Find the line with "-- fix a large" and the line with "η := by ring" in the entries below; output exactly those two lines, every line between them, and no others.

(Dataset entries)
---
/-! ## Theorem 1 from the key lower bound -/

/-- **Bettin–Gonek 2017, Theorem 1, from the key lower bound of §2** (the last paragraph of the
printed proof, with the integer/real-length bridge made explicit): if `ζ(ρ₀) = 0` with
`β₀ > ½ + 1/(2θ)`, integrate the lower bound against `|ζ(½+it)|²` over `t ∈ [0, 1]`, bound
`∫_0^1 |M_y log y|²|ζ|² dt` through `I_N(0,T)`, `N = ⌊y⌋, ⌊y⌋ + 1 ≤ 2T^θ = (2^{1/θ}T)^θ`, take
`x = T^θ` and let `T → ∞`: `T^{2β₀θ} ≪ T^{θ+1+ε} log² T`, contradiction.
[cite: BettinGonek2017, Theorem 1] -/
theorem BettinGonek2017_thm1_of_lowerBound (hLB : BettinGonek2017_lowerBound) :
    BettinGonek2017_thm1 := by
  intro θ hθ hyp s hs hζ
  have hθ2 : 0 < 2 * θ := by positivity
  have hβ : 1 / 2 < s.re := by
    have : 0 < 1 / (2 * θ) := by positivity
    linarith
  have hgap : θ + 1 < 2 * s.re * θ := by
    have h := mul_lt_mul_of_pos_right hs hθ2
    have e : (1 / 2 + 1 / (2 * θ)) * (2 * θ) = θ + 1 := by field_simp
    rw [e] at h; linarith
  set η : ℝ := (2 * s.re * θ - θ - 1) / 4 with hη
  have hη0 : 0 < η := by rw [hη]; linarith
  obtain ⟨C, hC⟩ := hyp η hη0
  obtain ⟨c, hc, hlb⟩ := hLB s hζ hβ.le
  set κ : ℝ := ∫ t in (0 : ℝ)..1, ‖riemannZeta (1 / 2 + t * I)‖ ^ 2 with hκdef
  have hκ : 0 < κ := integral_norm_sq_riemannZeta_pos
  -- constants
  set A : ℝ := (2 : ℝ) ^ (1 / θ) with hA
  have hA1 : 1 ≤ A := Real.one_le_rpow (by norm_num) (by positivity)
  have hAθ : A ^ θ = 2 := by
    rw [hA, ← Real.rpow_mul (by norm_num), one_div_mul_cancel hθ.ne', Real.rpow_one]
  set D : ℝ := 4 * (C * A ^ (1 + η)) * ((1 + θ) / η) ^ 2 with hD
  refine false_of_rpow_le (η := η) (B := 16 * D / (c * κ)) (T₀ := max 2 A) hη0 fun T hT ↦ ?_
  -- fix a large `T`
  have hT2 : 2 ≤ T := le_trans (le_max_left _ _) hT
  have hTA : A ≤ T := le_trans (le_max_right _ _) hT
  have hT0 : 0 < T := by linarith
  set x : ℝ := T ^ θ with hx
  have hx2 : 2 ≤ x := by
    rw [hx, ← hAθ]; exact Real.rpow_le_rpow (by linarith) hTA hθ.le
  have hx0 : 0 < x := by linarith
  set K := ⌊x⌋₊ with hK
  have hK1 : 1 ≤ K := Nat.le_floor (by norm_num; linarith)
  have hKx : (K : ℝ) ≤ x := Nat.floor_le hx0.le
  set T' : ℝ := A * T with hT'
  have hT'2 : 2 ≤ T' := by rw [hT']; nlinarith
  have hT'θ : T' ^ θ = 2 * x := by
    rw [hT', Real.mul_rpow (by linarith) hT0.le, hAθ]
  have hKT' : ((K + 1 : ℕ) : ℝ) ≤ T' ^ θ := by
    rw [hT'θ]; push_cast; linarith
  -- the two halves
  have h1 := BettinGonek2017_lowerBound_integrated (β := s.re) hx2 hc.le (hlb x hx2)
  have h2 := sum_log_sq_mul_moment_le (ε := η) hT'2 hK1 hKT' (hC T' hT'2)
  have h12 : c * x ^ (2 * s.re) / 16 * κ ≤
      2 * (((K + 1 : ℕ) : ℝ) * (Real.log ((K + 1 : ℕ) : ℝ) ^ 2 * (C * T' ^ (1 + η)))) :=
    h1.trans (by linarith)
  -- sizes of the factors on the right
  have hC0 : 0 ≤ C * T' ^ (1 + η) :=
    (mollifiedSecondMoment_nonneg 2 (by linarith)).trans
      (hC T' hT'2 2 le_rfl (le_trans (by exact_mod_cast (by omega : 2 ≤ K + 1)) hKT'))
  have hK2x : ((K + 1 : ℕ) : ℝ) ≤ 2 * x := by push_cast; linarith
  have hlogT : Real.log T ≤ T ^ η / η := Real.log_le_rpow_div hT0.le hη0
  have hlogT0 : 0 ≤ Real.log T := Real.log_nonneg (by linarith)
  have hlog2x : Real.log ((K + 1 : ℕ) : ℝ) ≤ (1 + θ) / η * T ^ η := by
    calc Real.log ((K + 1 : ℕ) : ℝ) ≤ Real.log (2 * x) :=
          Real.log_le_log (by positivity) hK2x
      _ = Real.log 2 + θ * Real.log T := by
          rw [Real.log_mul (by norm_num) hx0.ne', hx, Real.log_rpow hT0]
      _ ≤ Real.log T + θ * Real.log T := by
          gcongr
      _ = (1 + θ) * Real.log T := by ring
      _ ≤ (1 + θ) * (T ^ η / η) := by gcongr
      _ = (1 + θ) / η * T ^ η := by ring
  have hlog0 : 0 ≤ Real.log ((K + 1 : ℕ) : ℝ) := Real.log_nonneg (by exact_mod_cast (by omega))
  have hT'pow : T' ^ (1 + η) = A ^ (1 + η) * T ^ (1 + η) := by
    rw [hT', Real.mul_rpow (by linarith) hT0.le]
  have hrhs : 2 * (((K + 1 : ℕ) : ℝ) * (Real.log ((K + 1 : ℕ) : ℝ) ^ 2 * (C * T' ^ (1 + η)))) ≤
      D * (T ^ θ * (T ^ η) ^ 2 * T ^ (1 + η)) := by
    have hCT : C * T' ^ (1 + η) = C * A ^ (1 + η) * T ^ (1 + η) := by rw [hT'pow]; ring
    rw [hCT] at hC0 ⊢
    calc 2 * (((K + 1 : ℕ) : ℝ) * (Real.log ((K + 1 : ℕ) : ℝ) ^ 2 * (C * A ^ (1 + η) * T ^ (1 + η))))
        ≤ 2 * ((2 * x) * (((1 + θ) / η * T ^ η) ^ 2 * (C * A ^ (1 + η) * T ^ (1 + η)))) := by
          gcongr
      _ = D * (T ^ θ * (T ^ η) ^ 2 * T ^ (1 + η)) := by rw [hD, hx]; ring
  -- exponent bookkeeping
  have hexp : T ^ θ * (T ^ η) ^ 2 * T ^ (1 + η) = T ^ (θ + 1 + 3 * η) := by
    rw [sq, ← Real.rpow_add hT0, ← Real.rpow_add hT0, ← Real.rpow_add hT0]; ring_nf
  have hlhs : x ^ (2 * s.re) = T ^ (θ + 1 + 3 * η) * T ^ η := by
    rw [hx, ← Real.rpow_mul hT0.le, ← Real.rpow_add hT0]
    congr 1; rw [hη]; ring
  have hmain : c * κ / 16 * (T ^ (θ + 1 + 3 * η) * T ^ η) ≤ D * T ^ (θ + 1 + 3 * η) := by
    have := h12.trans hrhs
    rw [hexp, hlhs] at this
    linarith
  have hpos : 0 < T ^ (θ + 1 + 3 * η) := Real.rpow_pos_of_pos hT0 _
  have hcκ : 0 < c * κ := mul_pos hc hκ
  rw [le_div_iff₀ hcκ]
  have : c * κ * T ^ η ≤ 16 * D := by
    by_contra hcon
    rw [not_le] at hcon
    have : D * T ^ (θ + 1 + 3 * η) < c * κ / 16 * (T ^ (θ + 1 + 3 * η) * T ^ η) := by
      have := mul_lt_mul_of_pos_right hcon hpos
      nlinarith
    linarith
  linarith

/-! ## Assembly of the barrier from its four leaves -/

/-- **`MollifierLimitations` from its printed inputs**: Radziwiłł's Proposition A, Lemma 5 and
Proposition B (giving `Radziwill2012_thm1` by `Radziwill2012_thm1_of_inputs`) and Bettin–Gonek's
§2 lower bound (giving `BettinGonek2017_thm1` by `BettinGonek2017_thm1_of_lowerBound`).
[cite: Radziwill2012, §4] [cite: BettinGonek2017, §2] -/
theorem MollifierLimitations_of (hA : Radziwill2012_propA) (h5 : Radziwill2012_lemma5)
    (hB : Radziwill2012_propB) (hLB : BettinGonek2017_lowerBound) : MollifierLimitations :=
  ⟨Radziwill2012_thm1_of_inputs hA h5 hB, BettinGonek2017_thm1_of_lowerBound hLB⟩

end Literature.Barriers.RiemannHypothesis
---
→ Output of the task:
  -- fix a large `T`
  have hT2 : 2 ≤ T := le_trans (le_max_left _ _) hT
  have hTA : A ≤ T := le_trans (le_max_right _ _) hT
  have hT0 : 0 < T := by linarith
  set x : ℝ := T ^ θ with hx
  have hx2 : 2 ≤ x := by
    rw [hx, ← hAθ]; exact Real.rpow_le_rpow (by linarith) hTA hθ.le
  have hx0 : 0 < x := by linarith
  set K := ⌊x⌋₊ with hK
  have hK1 : 1 ≤ K := Nat.le_floor (by norm_num; linarith)
  have hKx : (K : ℝ) ≤ x := Nat.floor_le hx0.le
  set T' : ℝ := A * T with hT'
  have hT'2 : 2 ≤ T' := by rw [hT']; nlinarith
  have hT'θ : T' ^ θ = 2 * x := by
    rw [hT', Real.mul_rpow (by linarith) hT0.le, hAθ]
  have hKT' : ((K + 1 : ℕ) : ℝ) ≤ T' ^ θ := by
    rw [hT'θ]; push_cast; linarith
  -- the two halves
  have h1 := BettinGonek2017_lowerBound_integrated (β := s.re) hx2 hc.le (hlb x hx2)
  have h2 := sum_log_sq_mul_moment_le (ε := η) hT'2 hK1 hKT' (hC T' hT'2)
  have h12 : c * x ^ (2 * s.re) / 16 * κ ≤
      2 * (((K + 1 : ℕ) : ℝ) * (Real.log ((K + 1 : ℕ) : ℝ) ^ 2 * (C * T' ^ (1 + η)))) :=
    h1.trans (by linarith)
  -- sizes of the factors on the right
  have hC0 : 0 ≤ C * T' ^ (1 + η) :=
    (mollifiedSecondMoment_nonneg 2 (by linarith)).trans
      (hC T' hT'2 2 le_rfl (le_trans (by exact_mod_cast (by omega : 2 ≤ K + 1)) hKT'))
  have hK2x : ((K + 1 : ℕ) : ℝ) ≤ 2 * x := by push_cast; linarith
  have hlogT : Real.log T ≤ T ^ η / η := Real.log_le_rpow_div hT0.le hη0
  have hlogT0 : 0 ≤ Real.log T := Real.log_nonneg (by linarith)
  have hlog2x : Real.log ((K + 1 : ℕ) : ℝ) ≤ (1 + θ) / η * T ^ η := by
    calc Real.log ((K + 1 : ℕ) : ℝ) ≤ Real.log (2 * x) :=
          Real.log_le_log (by positivity) hK2x
      _ = Real.log 2 + θ * Real.log T := by
          rw [Real.log_mul (by norm_num) hx0.ne', hx, Real.log_rpow hT0]
      _ ≤ Real.log T + θ * Real.log T := by
          gcongr
      _ = (1 + θ) * Real.log T := by ring
      _ ≤ (1 + θ) * (T ^ η / η) := by gcongr
      _ = (1 + θ) / η * T ^ η := by ring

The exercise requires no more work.